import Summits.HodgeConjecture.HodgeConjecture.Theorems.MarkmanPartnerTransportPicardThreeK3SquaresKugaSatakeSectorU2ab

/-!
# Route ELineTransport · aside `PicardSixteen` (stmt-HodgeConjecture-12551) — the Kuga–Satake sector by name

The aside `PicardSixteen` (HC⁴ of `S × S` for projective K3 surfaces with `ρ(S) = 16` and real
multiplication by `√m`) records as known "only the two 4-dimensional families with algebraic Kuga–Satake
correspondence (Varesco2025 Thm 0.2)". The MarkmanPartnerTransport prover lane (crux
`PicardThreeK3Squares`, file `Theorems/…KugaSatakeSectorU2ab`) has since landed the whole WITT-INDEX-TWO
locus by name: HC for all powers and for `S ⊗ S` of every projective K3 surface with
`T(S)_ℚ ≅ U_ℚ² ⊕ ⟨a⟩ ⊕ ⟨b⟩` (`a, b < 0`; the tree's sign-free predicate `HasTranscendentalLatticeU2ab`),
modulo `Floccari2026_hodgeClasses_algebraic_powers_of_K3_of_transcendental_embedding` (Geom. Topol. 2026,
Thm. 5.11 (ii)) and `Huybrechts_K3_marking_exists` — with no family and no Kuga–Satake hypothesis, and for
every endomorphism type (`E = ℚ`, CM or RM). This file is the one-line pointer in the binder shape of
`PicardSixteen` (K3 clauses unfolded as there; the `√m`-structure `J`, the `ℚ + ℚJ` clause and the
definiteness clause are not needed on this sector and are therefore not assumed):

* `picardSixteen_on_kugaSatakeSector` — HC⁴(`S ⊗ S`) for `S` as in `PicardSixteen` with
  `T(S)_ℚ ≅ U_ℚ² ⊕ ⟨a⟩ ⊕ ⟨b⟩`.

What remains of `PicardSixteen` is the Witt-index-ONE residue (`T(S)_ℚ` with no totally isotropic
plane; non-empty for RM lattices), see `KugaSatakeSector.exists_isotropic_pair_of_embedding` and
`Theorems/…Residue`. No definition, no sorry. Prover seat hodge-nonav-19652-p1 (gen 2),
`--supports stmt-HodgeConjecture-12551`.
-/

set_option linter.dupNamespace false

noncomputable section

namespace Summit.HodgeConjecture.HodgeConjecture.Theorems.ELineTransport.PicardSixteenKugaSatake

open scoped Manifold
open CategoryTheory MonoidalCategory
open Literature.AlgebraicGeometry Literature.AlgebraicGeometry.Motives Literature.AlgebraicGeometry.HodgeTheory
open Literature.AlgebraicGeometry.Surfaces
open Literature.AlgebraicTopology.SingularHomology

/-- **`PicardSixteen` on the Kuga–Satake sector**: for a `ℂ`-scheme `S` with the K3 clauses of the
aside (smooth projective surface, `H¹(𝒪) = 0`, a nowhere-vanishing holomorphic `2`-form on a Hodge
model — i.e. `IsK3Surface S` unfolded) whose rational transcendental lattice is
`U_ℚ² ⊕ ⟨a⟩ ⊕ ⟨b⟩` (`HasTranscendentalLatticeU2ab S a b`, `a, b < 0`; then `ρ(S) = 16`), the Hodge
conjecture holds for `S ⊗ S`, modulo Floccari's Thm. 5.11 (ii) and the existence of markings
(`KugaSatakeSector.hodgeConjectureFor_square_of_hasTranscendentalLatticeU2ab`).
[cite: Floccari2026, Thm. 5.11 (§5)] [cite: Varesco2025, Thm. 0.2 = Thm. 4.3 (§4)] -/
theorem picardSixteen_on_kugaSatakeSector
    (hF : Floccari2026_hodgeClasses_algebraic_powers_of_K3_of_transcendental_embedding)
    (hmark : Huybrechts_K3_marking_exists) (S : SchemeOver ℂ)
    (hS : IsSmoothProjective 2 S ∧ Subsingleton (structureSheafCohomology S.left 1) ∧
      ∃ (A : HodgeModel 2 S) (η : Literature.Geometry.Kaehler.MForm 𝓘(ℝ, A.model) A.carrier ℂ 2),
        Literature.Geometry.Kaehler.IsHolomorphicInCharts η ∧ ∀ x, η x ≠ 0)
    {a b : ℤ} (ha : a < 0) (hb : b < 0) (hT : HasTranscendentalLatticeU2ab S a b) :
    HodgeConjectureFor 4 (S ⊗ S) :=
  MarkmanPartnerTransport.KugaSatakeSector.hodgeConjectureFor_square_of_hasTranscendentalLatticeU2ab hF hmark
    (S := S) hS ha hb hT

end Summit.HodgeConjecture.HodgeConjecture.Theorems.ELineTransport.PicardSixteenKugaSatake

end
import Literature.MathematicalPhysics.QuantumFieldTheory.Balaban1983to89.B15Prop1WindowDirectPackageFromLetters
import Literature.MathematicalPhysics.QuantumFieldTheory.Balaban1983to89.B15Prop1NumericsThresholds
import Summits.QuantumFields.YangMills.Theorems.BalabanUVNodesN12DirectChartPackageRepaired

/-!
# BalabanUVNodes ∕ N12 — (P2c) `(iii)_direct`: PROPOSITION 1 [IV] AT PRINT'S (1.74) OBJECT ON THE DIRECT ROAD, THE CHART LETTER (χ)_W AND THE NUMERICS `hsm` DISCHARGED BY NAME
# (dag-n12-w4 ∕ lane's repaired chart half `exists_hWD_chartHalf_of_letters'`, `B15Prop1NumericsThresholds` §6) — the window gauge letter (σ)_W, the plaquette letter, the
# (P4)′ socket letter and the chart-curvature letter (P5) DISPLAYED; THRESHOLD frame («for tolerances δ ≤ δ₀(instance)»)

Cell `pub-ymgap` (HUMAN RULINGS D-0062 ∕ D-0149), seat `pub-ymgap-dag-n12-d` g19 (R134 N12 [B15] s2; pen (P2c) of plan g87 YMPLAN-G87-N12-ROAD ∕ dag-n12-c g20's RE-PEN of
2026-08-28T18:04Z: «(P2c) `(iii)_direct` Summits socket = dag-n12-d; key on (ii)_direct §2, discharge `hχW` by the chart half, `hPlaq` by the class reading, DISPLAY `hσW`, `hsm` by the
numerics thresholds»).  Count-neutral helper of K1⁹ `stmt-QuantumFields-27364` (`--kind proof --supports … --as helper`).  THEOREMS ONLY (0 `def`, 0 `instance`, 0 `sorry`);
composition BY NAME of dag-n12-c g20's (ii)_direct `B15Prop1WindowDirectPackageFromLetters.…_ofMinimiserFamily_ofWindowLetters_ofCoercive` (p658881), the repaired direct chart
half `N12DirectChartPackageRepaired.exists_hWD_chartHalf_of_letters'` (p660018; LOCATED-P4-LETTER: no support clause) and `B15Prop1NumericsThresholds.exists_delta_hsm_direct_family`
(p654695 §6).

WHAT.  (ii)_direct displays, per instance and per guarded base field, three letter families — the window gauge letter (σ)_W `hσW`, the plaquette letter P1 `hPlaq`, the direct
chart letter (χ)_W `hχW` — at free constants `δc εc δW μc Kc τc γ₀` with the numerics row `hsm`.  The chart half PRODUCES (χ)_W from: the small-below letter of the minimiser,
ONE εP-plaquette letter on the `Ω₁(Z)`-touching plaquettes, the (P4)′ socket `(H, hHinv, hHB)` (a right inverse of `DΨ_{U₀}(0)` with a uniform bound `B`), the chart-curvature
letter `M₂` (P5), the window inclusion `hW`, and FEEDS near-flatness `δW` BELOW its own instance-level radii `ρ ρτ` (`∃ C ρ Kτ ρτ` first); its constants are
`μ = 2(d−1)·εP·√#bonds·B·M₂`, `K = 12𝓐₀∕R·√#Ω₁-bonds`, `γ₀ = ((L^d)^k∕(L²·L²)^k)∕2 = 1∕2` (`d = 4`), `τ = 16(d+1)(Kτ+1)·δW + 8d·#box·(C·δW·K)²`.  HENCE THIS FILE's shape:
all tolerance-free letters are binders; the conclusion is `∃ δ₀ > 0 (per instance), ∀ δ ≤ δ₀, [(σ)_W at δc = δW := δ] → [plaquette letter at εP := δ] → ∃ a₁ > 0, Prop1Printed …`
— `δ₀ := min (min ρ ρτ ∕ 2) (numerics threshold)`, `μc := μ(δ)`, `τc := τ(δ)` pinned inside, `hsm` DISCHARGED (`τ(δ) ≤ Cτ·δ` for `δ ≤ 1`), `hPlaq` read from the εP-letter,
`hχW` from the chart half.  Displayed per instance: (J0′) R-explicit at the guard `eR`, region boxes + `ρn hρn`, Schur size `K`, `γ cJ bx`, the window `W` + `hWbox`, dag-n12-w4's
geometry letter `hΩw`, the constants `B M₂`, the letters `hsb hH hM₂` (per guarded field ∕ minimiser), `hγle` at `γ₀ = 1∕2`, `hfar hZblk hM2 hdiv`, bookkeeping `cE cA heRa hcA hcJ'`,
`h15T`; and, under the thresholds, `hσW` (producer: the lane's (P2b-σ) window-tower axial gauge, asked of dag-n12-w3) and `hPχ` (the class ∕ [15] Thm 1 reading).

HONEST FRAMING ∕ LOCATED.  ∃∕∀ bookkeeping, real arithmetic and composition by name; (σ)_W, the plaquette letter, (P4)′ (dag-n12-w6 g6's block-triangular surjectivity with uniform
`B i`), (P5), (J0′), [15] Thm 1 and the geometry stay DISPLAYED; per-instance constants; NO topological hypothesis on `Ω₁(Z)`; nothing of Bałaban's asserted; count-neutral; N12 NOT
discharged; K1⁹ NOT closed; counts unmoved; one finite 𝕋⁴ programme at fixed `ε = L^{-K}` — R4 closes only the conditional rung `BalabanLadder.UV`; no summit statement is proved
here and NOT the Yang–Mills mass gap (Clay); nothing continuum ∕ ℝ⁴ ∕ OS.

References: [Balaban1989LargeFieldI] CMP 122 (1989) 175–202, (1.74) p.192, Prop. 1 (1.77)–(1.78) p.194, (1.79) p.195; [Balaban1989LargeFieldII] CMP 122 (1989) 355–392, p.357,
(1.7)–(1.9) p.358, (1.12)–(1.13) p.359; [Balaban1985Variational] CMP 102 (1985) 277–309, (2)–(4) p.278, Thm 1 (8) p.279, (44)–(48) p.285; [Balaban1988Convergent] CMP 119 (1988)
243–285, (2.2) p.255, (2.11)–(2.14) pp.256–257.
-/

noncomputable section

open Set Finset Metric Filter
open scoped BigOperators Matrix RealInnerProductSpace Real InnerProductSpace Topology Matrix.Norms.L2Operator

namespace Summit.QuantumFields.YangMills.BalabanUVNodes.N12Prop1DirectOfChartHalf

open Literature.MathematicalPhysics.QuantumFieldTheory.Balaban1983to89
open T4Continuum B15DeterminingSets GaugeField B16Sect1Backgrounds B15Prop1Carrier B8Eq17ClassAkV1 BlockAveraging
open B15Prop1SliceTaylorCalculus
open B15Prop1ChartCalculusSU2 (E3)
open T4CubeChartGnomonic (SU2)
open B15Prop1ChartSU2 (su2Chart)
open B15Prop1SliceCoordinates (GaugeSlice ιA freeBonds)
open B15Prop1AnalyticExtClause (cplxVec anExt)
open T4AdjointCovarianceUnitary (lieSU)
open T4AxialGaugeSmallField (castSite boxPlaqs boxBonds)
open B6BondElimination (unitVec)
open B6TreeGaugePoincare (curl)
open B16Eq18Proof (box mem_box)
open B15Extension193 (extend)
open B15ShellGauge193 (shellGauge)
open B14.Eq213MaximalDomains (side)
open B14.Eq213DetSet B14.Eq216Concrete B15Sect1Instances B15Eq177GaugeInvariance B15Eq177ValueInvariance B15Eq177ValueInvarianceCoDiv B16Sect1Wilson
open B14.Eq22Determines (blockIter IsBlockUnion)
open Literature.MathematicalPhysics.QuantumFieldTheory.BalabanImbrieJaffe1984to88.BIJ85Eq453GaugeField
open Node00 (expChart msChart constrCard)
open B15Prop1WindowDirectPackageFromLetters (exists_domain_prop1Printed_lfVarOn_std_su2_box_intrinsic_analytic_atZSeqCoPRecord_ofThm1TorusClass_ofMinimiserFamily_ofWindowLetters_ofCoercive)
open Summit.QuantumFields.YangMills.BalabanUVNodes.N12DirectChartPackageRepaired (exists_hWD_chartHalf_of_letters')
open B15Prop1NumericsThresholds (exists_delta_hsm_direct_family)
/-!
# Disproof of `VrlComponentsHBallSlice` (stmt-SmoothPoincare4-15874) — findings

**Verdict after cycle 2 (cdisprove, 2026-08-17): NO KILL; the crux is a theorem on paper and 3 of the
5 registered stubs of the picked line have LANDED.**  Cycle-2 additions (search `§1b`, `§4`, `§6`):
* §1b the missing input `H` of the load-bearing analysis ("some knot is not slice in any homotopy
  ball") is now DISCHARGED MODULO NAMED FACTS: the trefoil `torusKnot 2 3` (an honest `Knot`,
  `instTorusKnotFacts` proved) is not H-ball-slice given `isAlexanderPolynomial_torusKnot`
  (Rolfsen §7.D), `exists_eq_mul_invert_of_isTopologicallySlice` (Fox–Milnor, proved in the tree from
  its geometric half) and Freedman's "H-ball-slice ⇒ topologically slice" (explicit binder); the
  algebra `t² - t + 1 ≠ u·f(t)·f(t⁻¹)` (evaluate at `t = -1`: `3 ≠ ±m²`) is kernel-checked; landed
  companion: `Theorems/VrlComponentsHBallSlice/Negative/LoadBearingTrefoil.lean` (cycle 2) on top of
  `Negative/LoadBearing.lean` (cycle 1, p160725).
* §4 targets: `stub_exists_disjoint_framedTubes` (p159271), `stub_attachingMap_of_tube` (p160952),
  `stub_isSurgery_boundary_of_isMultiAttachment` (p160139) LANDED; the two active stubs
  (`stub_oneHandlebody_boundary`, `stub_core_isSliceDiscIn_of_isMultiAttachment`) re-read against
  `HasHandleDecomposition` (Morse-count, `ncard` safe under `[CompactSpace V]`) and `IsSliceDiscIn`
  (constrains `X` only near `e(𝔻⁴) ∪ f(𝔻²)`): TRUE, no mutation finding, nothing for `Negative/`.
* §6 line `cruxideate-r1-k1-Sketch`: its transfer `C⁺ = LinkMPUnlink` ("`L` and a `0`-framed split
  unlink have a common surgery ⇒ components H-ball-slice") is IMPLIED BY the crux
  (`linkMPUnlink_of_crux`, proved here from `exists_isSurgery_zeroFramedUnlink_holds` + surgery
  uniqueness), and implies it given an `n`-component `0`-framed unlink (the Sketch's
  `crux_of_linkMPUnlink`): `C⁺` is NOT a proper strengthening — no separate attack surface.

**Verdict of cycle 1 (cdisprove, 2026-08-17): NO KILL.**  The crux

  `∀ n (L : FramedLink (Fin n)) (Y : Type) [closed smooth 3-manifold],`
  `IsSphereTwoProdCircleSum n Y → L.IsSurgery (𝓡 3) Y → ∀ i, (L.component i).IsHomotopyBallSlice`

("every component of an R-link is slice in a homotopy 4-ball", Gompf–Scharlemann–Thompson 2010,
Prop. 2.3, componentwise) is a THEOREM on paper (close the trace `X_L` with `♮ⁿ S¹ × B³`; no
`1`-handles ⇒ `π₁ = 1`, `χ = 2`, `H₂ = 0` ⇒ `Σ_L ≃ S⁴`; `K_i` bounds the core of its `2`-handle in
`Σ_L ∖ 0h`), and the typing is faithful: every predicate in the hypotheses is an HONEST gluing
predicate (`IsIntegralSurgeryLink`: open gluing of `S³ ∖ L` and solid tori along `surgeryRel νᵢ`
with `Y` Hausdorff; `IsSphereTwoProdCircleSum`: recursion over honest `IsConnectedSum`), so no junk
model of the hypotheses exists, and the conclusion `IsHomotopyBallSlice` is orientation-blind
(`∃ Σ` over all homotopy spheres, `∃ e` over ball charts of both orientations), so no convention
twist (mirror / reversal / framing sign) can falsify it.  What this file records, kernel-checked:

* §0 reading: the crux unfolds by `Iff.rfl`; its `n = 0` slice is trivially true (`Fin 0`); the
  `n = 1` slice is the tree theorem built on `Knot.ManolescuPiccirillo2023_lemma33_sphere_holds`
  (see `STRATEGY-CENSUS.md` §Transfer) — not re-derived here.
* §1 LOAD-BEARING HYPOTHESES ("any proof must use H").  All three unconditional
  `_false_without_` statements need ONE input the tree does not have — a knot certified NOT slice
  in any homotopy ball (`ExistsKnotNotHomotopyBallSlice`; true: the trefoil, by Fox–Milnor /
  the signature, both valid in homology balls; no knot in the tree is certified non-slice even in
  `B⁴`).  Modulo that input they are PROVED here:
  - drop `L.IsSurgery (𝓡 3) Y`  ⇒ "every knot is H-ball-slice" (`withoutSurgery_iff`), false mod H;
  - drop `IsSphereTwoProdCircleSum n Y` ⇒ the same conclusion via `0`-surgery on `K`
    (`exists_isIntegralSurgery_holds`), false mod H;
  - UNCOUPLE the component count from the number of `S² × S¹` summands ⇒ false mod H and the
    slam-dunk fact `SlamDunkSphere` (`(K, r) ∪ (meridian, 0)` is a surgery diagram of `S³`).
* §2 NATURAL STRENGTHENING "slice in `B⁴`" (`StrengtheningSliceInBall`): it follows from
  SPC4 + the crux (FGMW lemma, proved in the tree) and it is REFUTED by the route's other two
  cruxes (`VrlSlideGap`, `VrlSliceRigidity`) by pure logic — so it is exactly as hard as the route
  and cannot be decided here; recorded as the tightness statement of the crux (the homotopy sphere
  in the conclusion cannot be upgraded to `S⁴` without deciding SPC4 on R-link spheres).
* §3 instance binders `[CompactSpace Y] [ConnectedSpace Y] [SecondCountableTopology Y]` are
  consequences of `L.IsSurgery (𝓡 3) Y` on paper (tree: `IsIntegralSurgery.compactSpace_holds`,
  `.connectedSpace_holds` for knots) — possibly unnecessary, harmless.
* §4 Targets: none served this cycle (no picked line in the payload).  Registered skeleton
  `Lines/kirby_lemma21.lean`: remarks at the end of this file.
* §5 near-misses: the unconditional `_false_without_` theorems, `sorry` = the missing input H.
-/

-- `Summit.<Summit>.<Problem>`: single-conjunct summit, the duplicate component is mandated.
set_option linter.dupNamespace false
+++++
What you will do
In this exercise, copy only the lines from the opening line of the material through the line where "definiteness clause are" appears.

Expected answer
import Summits.HodgeConjecture.HodgeConjecture.Theorems.MarkmanPartnerTransportPicardThreeK3SquaresKugaSatakeSectorU2ab

/-!
# Route ELineTransport · aside `PicardSixteen` (stmt-HodgeConjecture-12551) — the Kuga–Satake sector by name

The aside `PicardSixteen` (HC⁴ of `S × S` for projective K3 surfaces with `ρ(S) = 16` and real
multiplication by `√m`) records as known "only the two 4-dimensional families with algebraic Kuga–Satake
correspondence (Varesco2025 Thm 0.2)". The MarkmanPartnerTransport prover lane (crux
`PicardThreeK3Squares`, file `Theorems/…KugaSatakeSectorU2ab`) has since landed the whole WITT-INDEX-TWO
locus by name: HC for all powers and for `S ⊗ S` of every projective K3 surface with
`T(S)_ℚ ≅ U_ℚ² ⊕ ⟨a⟩ ⊕ ⟨b⟩` (`a, b < 0`; the tree's sign-free predicate `HasTranscendentalLatticeU2ab`),
modulo `Floccari2026_hodgeClasses_algebraic_powers_of_K3_of_transcendental_embedding` (Geom. Topol. 2026,
Thm. 5.11 (ii)) and `Huybrechts_K3_marking_exists` — with no family and no Kuga–Satake hypothesis, and for
every endomorphism type (`E = ℚ`, CM or RM). This file is the one-line pointer in the binder shape of
`PicardSixteen` (K3 clauses unfolded as there; the `√m`-structure `J`, the `ℚ + ℚJ` clause and the
definiteness clause are not needed on this sector and are therefore not assumed):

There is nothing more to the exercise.